__Assigned task__: From the data below, retype exactly the lines starting with the one that contains "κ hγ D).symm.trans" and ending with the one that contains "section RatTwo", both included.

*** Opening Data provided ***

/-- **`P` finite ⟺ `Q` finite** (`P = ι_*⁻¹(Sel_{p^∞}(E/K_∞))`, `Q = P ⊓ A`; cyclotomic `κ`, any `K`, any `p`): finite index.
[cite: GreenbergLNM1716, §2 (2) and §3] [cite: LimSujatha2018, §3 (proof of Prop. 3.2)] -/
theorem finite_comap_selmerInfty_iff_finite_comap_inf_away (hκ : κ.IsCyclotomic) :
    Set.Finite ((W.selmerInfty κ).comap (W.torsionToPrimaryH1Sub p κ.kerSubgroup) :
        Set (subgroupH1 κ.kerSubgroup ↥(W.geomTorsion (p : ℤ)))) ↔
      Set.Finite (↑((W.selmerInfty κ).comap (W.torsionToPrimaryH1Sub p κ.kerSubgroup) ⊓
          ⨅ (v : HeightOneSpectrum (𝓞 K)) (_ : ((p : ℕ) : 𝓞 K) ∉ v.asIdeal) (σ : absoluteGaloisGroup K),
            (awayKer κ.kerSubgroup ↥(W.geomTorsion (p : ℤ)) v).comap
              (conjH1 κ.kerSubgroup ↥(W.geomTorsion (p : ℤ)) σ)) :
        Set (subgroupH1 κ.kerSubgroup ↥(W.geomTorsion (p : ℤ)))) := by
  set P : AddSubgroup (subgroupH1 κ.kerSubgroup ↥(W.geomTorsion (p : ℤ))) :=
    (W.selmerInfty κ).comap (W.torsionToPrimaryH1Sub p κ.kerSubgroup) with hPdef
  set A : AddSubgroup (subgroupH1 κ.kerSubgroup ↥(W.geomTorsion (p : ℤ))) :=
    ⨅ (v : HeightOneSpectrum (𝓞 K)) (_ : ((p : ℕ) : 𝓞 K) ∉ v.asIdeal) (σ : absoluteGaloisGroup K),
      (awayKer κ.kerSubgroup ↥(W.geomTorsion (p : ℤ)) v).comap
        (conjH1 κ.kerSubgroup ↥(W.geomTorsion (p : ℤ)) σ) with hAdef
  refine ⟨fun h ↦ h.subset fun x hx ↦ hx.1, fun h ↦ ?_⟩
  have hidx : (P ⊓ A).relIndex P ≠ 0 := relIndex_comap_selmerInfty_inf_away_ne_zero W κ hκ
  haveI hQfin : Finite ↥(P ⊓ A) := h.to_subtype
  haveI : Finite ((P ⊓ A).addSubgroupOf P) :=
    Finite.of_equiv _ (AddSubgroup.addSubgroupOfEquivOfLe (inf_le_left : P ⊓ A ≤ P)).toEquiv.symm
  have hcard := AddSubgroup.card_mul_index ((P ⊓ A).addSubgroupOf P)
  have hne : Nat.card ((P ⊓ A).addSubgroupOf P) ≠ 0 := Nat.card_ne_zero.mpr ⟨⟨0⟩, inferInstance⟩
  have hP : Nat.card P ≠ 0 := by
    rw [← hcard]
    exact mul_ne_zero hne hidx
  exact Set.finite_coe_iff.mp (Nat.finite_of_card_ne_zero hP)

/-- **`Sel_{p^∞}(E/K_∞)[p]` finite ⟺ `Q` finite** — the `p`-DESCENT form of «`X(E/K_∞)` is `Λ`-torsion with `μ = 0`» with the honest
`E[p]`-condition «locally trivial» at every finite place prime to `p` (cyclotomic `ℤ_p`-extension of any number field, any `p`, any
elliptic `E`). [cite: GreenbergLNM1716, §1 p. 60, §2 (2), §3] [cite: LimSujatha2018, §3] -/
theorem finite_pTorsion_selmerInfty_iff_finite_comap_inf_away (hκ : κ.IsCyclotomic) :
    Set.Finite {s : W.selmerInfty κ | p • s = 0} ↔
      Set.Finite (↑((W.selmerInfty κ).comap (W.torsionToPrimaryH1Sub p κ.kerSubgroup) ⊓
          ⨅ (v : HeightOneSpectrum (𝓞 K)) (_ : ((p : ℕ) : 𝓞 K) ∉ v.asIdeal) (σ : absoluteGaloisGroup K),
            (awayKer κ.kerSubgroup ↥(W.geomTorsion (p : ℤ)) v).comap
              (conjH1 κ.kerSubgroup ↥(W.geomTorsion (p : ℤ)) σ)) :
        Set (subgroupH1 κ.kerSubgroup ↥(W.geomTorsion (p : ℤ)))) :=
  (finite_pTorsion_iff_finite_comap W κ.kerSubgroup (W.selmerInfty κ)).trans
    (finite_comap_selmerInfty_iff_finite_comap_inf_away W κ hκ)

/-- **`X(E/K_∞)` torsion with `μ = 0` (for one / every dual datum) ⟺ `Q` finite** — stub T's CONCLUSION in `p`-descent currency
(att-p3 g7 `SeedTwoTorsion.finite_pTorsion_iff_isTorsion_and_mu_eq_zero` + the above). [cite: GreenbergLNM1716, §1 Conj. 1.11 and p. 60]
[cite: Washington1997, §13.2] -/
theorem isTorsion_and_mu_eq_zero_iff_finite_comap_inf_away (hκ : κ.IsCyclotomic) {γ : absoluteGaloisGroup K}
    (hγ : κ.IsTopGenerator γ) (D : W.SelmerDualData κ γ) :
    (D.IsTorsion ∧ D.mu = 0) ↔
      Set.Finite (↑((W.selmerInfty κ).comap (W.torsionToPrimaryH1Sub p κ.kerSubgroup) ⊓
          ⨅ (v : HeightOneSpectrum (𝓞 K)) (_ : ((p : ℕ) : 𝓞 K) ∉ v.asIdeal) (σ : absoluteGaloisGroup K),
            (awayKer κ.kerSubgroup ↥(W.geomTorsion (p : ℤ)) v).comap
              (conjH1 κ.kerSubgroup ↥(W.geomTorsion (p : ℤ)) σ)) :
        Set (subgroupH1 κ.kerSubgroup ↥(W.geomTorsion (p : ℤ)))) :=
  (AlignedTransportAtTwoSeedTwoTorsion.finite_pTorsion_iff_isTorsion_and_mu_eq_zero W κ hγ D).symm.trans
    (finite_pTorsion_selmerInfty_iff_finite_comap_inf_away W κ hκ)

end Generic

/-! ## §2 `E/ℚ`, `p = 2`, `Δ_E > 0`: locally trivial at the ODD places, Kummer above `2` (pulled back), Kummer LINE at `∞` -/

section RatTwo

variable (W : WeierstrassCurve ℚ) [W.IsElliptic] (κ : ZpExtension ℚ 2)

/-- **`Q` for the classical Selmer group over `ℚ_∞`, `Δ_E > 0`.** With a non-trivial `g ∈ ker κ ⊓ D_w` fixing `E[2]` (cyclotomic `κ`):
`y ∈ Q` iff (i) `conj_σ y` restricts to zero on `ker κ ⊓ D_v` for every ODD `v` and every `σ`, (ii) `ι_*(conj_σ y)` lies in the classical
Kummer kernel above `2` for every `σ`, (iii) `ev_w(conj_σ y) ∈ {O, T_w}` for every `σ` — at the real place the classical Kummer
condition (`localKerOver`, = `infKer` on `E[2^∞]`, att-p4 g3 `LocalArch.localKerOver_two_eq_infKer`) pulls back to the KUMMER LINE of
att-p5 g9 (`RealKummerLine`). [cite: GreenbergLNM1716, §2 (2) and §4 Lemma 4.6 (p. 106)] [cite: SilvermanAEC2009, X.1 (Prop. 1.4)] -/
theorem exists_kummerLetter_mem_comap_selmerInfty_inf_away_iff (hΔ : 0 < W.Δ) (w : InfinitePlace ℚ)
    (htriv : ∀ (g : ↥(κ.kerSubgroup ⊓ decompInf w)) (m : ↥(W.geomTorsion 2)), g • m = m)
    {g : ↥(κ.kerSubgroup ⊓ decompInf w)} (hg : g ≠ 1) :
    ∃ Tw : ↥(W.geomTorsion 2), Tw ≠ 0 ∧
      (∀ t : ↥(W.geomTorsion 2),
        (∃ a : ↥(W.geomPrimaryTorsion 2), (g : absoluteGaloisGroup ℚ) • a - a =
            AddSubgroup.inclusion (geomTorsion_le_geomPrimaryTorsion W 2) t) ↔ (t = 0 ∨ t = Tw)) ∧
      ∀ y : subgroupH1 κ.kerSubgroup ↥(W.geomTorsion 2),
        y ∈ (W.selmerInfty κ).comap (W.torsionToPrimaryH1Sub 2 κ.kerSubgroup) ⊓
            ⨅ (v : HeightOneSpectrum (𝓞 ℚ)) (_ : ((2 : ℕ) : 𝓞 ℚ) ∉ v.asIdeal) (σ : absoluteGaloisGroup ℚ),
              (awayKer κ.kerSubgroup ↥(W.geomTorsion 2) v).comap (conjH1 κ.kerSubgroup ↥(W.geomTorsion 2) σ) ↔
          (∀ (v : HeightOneSpectrum (𝓞 ℚ)), ((2 : ℕ) : 𝓞 ℚ) ∉ v.asIdeal → ∀ σ : absoluteGaloisGroup ℚ,
              resOfLe (↥(W.geomTorsion 2)) (inf_le_left : κ.kerSubgroup ⊓ decomp v ≤ κ.kerSubgroup)
                (conjH1 κ.kerSubgroup (↥(W.geomTorsion 2)) σ y) = 0) ∧
            (∀ (v : HeightOneSpectrum (𝓞 ℚ)), ((2 : ℕ) : 𝓞 ℚ) ∈ v.asIdeal → ∀ σ : absoluteGaloisGroup ℚ,
              W.torsionToPrimaryH1Sub 2 κ.kerSubgroup (conjH1 κ.kerSubgroup (↥(W.geomTorsion 2)) σ y) ∈
                W.localKerOver 2 κ.kerSubgroup (v.adicCompletion ℚ)) ∧
            ∀ σ : absoluteGaloisGroup ℚ,
              evalH1 htriv g (resOfLe (↥(W.geomTorsion 2)) (inf_le_left : κ.kerSubgroup ⊓ decompInf w ≤ κ.kerSubgroup)
                  (conjH1 κ.kerSubgroup (↥(W.geomTorsion 2)) σ y)) = 0 ∨
                evalH1 htriv g (resOfLe (↥(W.geomTorsion 2)) (inf_le_left : κ.kerSubgroup ⊓ decompInf w ≤ κ.kerSubgroup)
                  (conjH1 κ.kerSubgroup (↥(W.geomTorsion 2)) σ y)) = Tw := by
  obtain ⟨Tw, hTw0, hline, hiff⟩ :=
    RealKummerLine.exists_kummerLetter_torsionToPrimaryH1Sub_mem_infKer_iff W κ.kerSubgroup w hΔ htriv hg
  refine ⟨Tw, hTw0, hline, fun y ↦ ?_⟩
  have hmem := mem_comap_selmerInfty_inf_away_iff W κ (p := 2) y
  refine hmem.trans (and_congr Iff.rfl (and_congr Iff.rfl ⟨fun h σ ↦ ?_, fun h w' σ ↦ ?_⟩))
  · have h1 := h w σ
    rw [LocalArch.localKerOver_two_eq_infKer] at h1
    exact (hiff _).mp h1
  · rw [Subsingleton.elim w' w, LocalArch.localKerOver_two_eq_infKer]
    exact (hiff _).mpr (h σ)

/-- **`Sel_{2^∞}(W/ℚ_∞)[2]` finite — i.e. `X(W/ℚ_∞)` `Λ`-torsion with `μ₂ = 0`, the conclusion of stub T — ⟺ finiteness of the set of
`E[2]`-classes over `ℚ_∞` that are LOCALLY TRIVIAL at every odd place-conjugate, satisfy the classical Kummer condition above `2`
(pulled back along `ι_*`) and lie on the KUMMER LINE `{O, T_w}` at every real place-conjugate** (`Δ_E > 0`, cyclotomic `ℤ₂`-extension;
`g`, `htriv` supplied by `RealKummerSelmer.exists_ne_one_and_smul_eq_self`). The only local condition of T not yet explicit on `E[2]`
is the one ABOVE `2`. [cite: GreenbergLNM1716, §1 Conj. 1.11, §2 (2), §4 Lemma 4.6] [cite: Washington1997, §13.2] -/
theorem exists_kummerLetter_finite_twoTorsion_selmerInfty_iff (hκ : κ.IsCyclotomic) (hΔ : 0 < W.Δ) (w : InfinitePlace ℚ)
    (htriv : ∀ (g : ↥(κ.kerSubgroup ⊓ decompInf w)) (m : ↥(W.geomTorsion 2)), g • m = m)
    {g : ↥(κ.kerSubgroup ⊓ decompInf w)} (hg : g ≠ 1) :
    ∃ Tw : ↥(W.geomTorsion 2), Tw ≠ 0 ∧
      (∀ t : ↥(W.geomTorsion 2),
        (∃ a : ↥(W.geomPrimaryTorsion 2), (g : absoluteGaloisGroup ℚ) • a - a =
            AddSubgroup.inclusion (geomTorsion_le_geomPrimaryTorsion W 2) t) ↔ (t = 0 ∨ t = Tw)) ∧
      (Set.Finite {s : W.selmerInfty κ | 2 • s = 0} ↔
        Set.Finite {y : subgroupH1 κ.kerSubgroup ↥(W.geomTorsion 2) |
          (∀ (v : HeightOneSpectrum (𝓞 ℚ)), ((2 : ℕ) : 𝓞 ℚ) ∉ v.asIdeal → ∀ σ : absoluteGaloisGroup ℚ,
              resOfLe (↥(W.geomTorsion 2)) (inf_le_left : κ.kerSubgroup ⊓ decomp v ≤ κ.kerSubgroup)
                (conjH1 κ.kerSubgroup (↥(W.geomTorsion 2)) σ y) = 0) ∧
            (∀ (v : HeightOneSpectrum (𝓞 ℚ)), ((2 : ℕ) : 𝓞 ℚ) ∈ v.asIdeal → ∀ σ : absoluteGaloisGroup ℚ,
              W.torsionToPrimaryH1Sub 2 κ.kerSubgroup (conjH1 κ.kerSubgroup (↥(W.geomTorsion 2)) σ y) ∈
                W.localKerOver 2 κ.kerSubgroup (v.adicCompletion ℚ)) ∧
            ∀ σ : absoluteGaloisGroup ℚ,
              evalH1 htriv g (resOfLe (↥(W.geomTorsion 2)) (inf_le_left : κ.kerSubgroup ⊓ decompInf w ≤ κ.kerSubgroup)
                  (conjH1 κ.kerSubgroup (↥(W.geomTorsion 2)) σ y)) = 0 ∨
                evalH1 htriv g (resOfLe (↥(W.geomTorsion 2)) (inf_le_left : κ.kerSubgroup ⊓ decompInf w ≤ κ.kerSubgroup)
                  (conjH1 κ.kerSubgroup (↥(W.geomTorsion 2)) σ y)) = Tw}) := by
  obtain ⟨Tw, hTw0, hline, hiff⟩ := exists_kummerLetter_mem_comap_selmerInfty_inf_away_iff W κ hΔ w htriv hg
  refine ⟨Tw, hTw0, hline, ?_⟩
  have hA := finite_pTorsion_selmerInfty_iff_finite_comap_inf_away W κ hκ (p := 2)
  exact hA.trans (iff_of_eq (congrArg Set.Finite (Set.ext fun y ↦ hiff y)))

end RatTwo

end Summit.BirchSwinnertonDyer.BirchSwinnertonDyer.Theorems.AlignedTransportAtTwoFineRoad.RealKummerClassical

end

*** Closing Data provided ***

__Solution to this task__:
  (AlignedTransportAtTwoSeedTwoTorsion.finite_pTorsion_iff_isTorsion_and_mu_eq_zero W κ hγ D).symm.trans
    (finite_pTorsion_selmerInfty_iff_finite_comap_inf_away W κ hκ)

end Generic

/-! ## §2 `E/ℚ`, `p = 2`, `Δ_E > 0`: locally trivial at the ODD places, Kummer above `2` (pulled back), Kummer LINE at `∞` -/

section RatTwo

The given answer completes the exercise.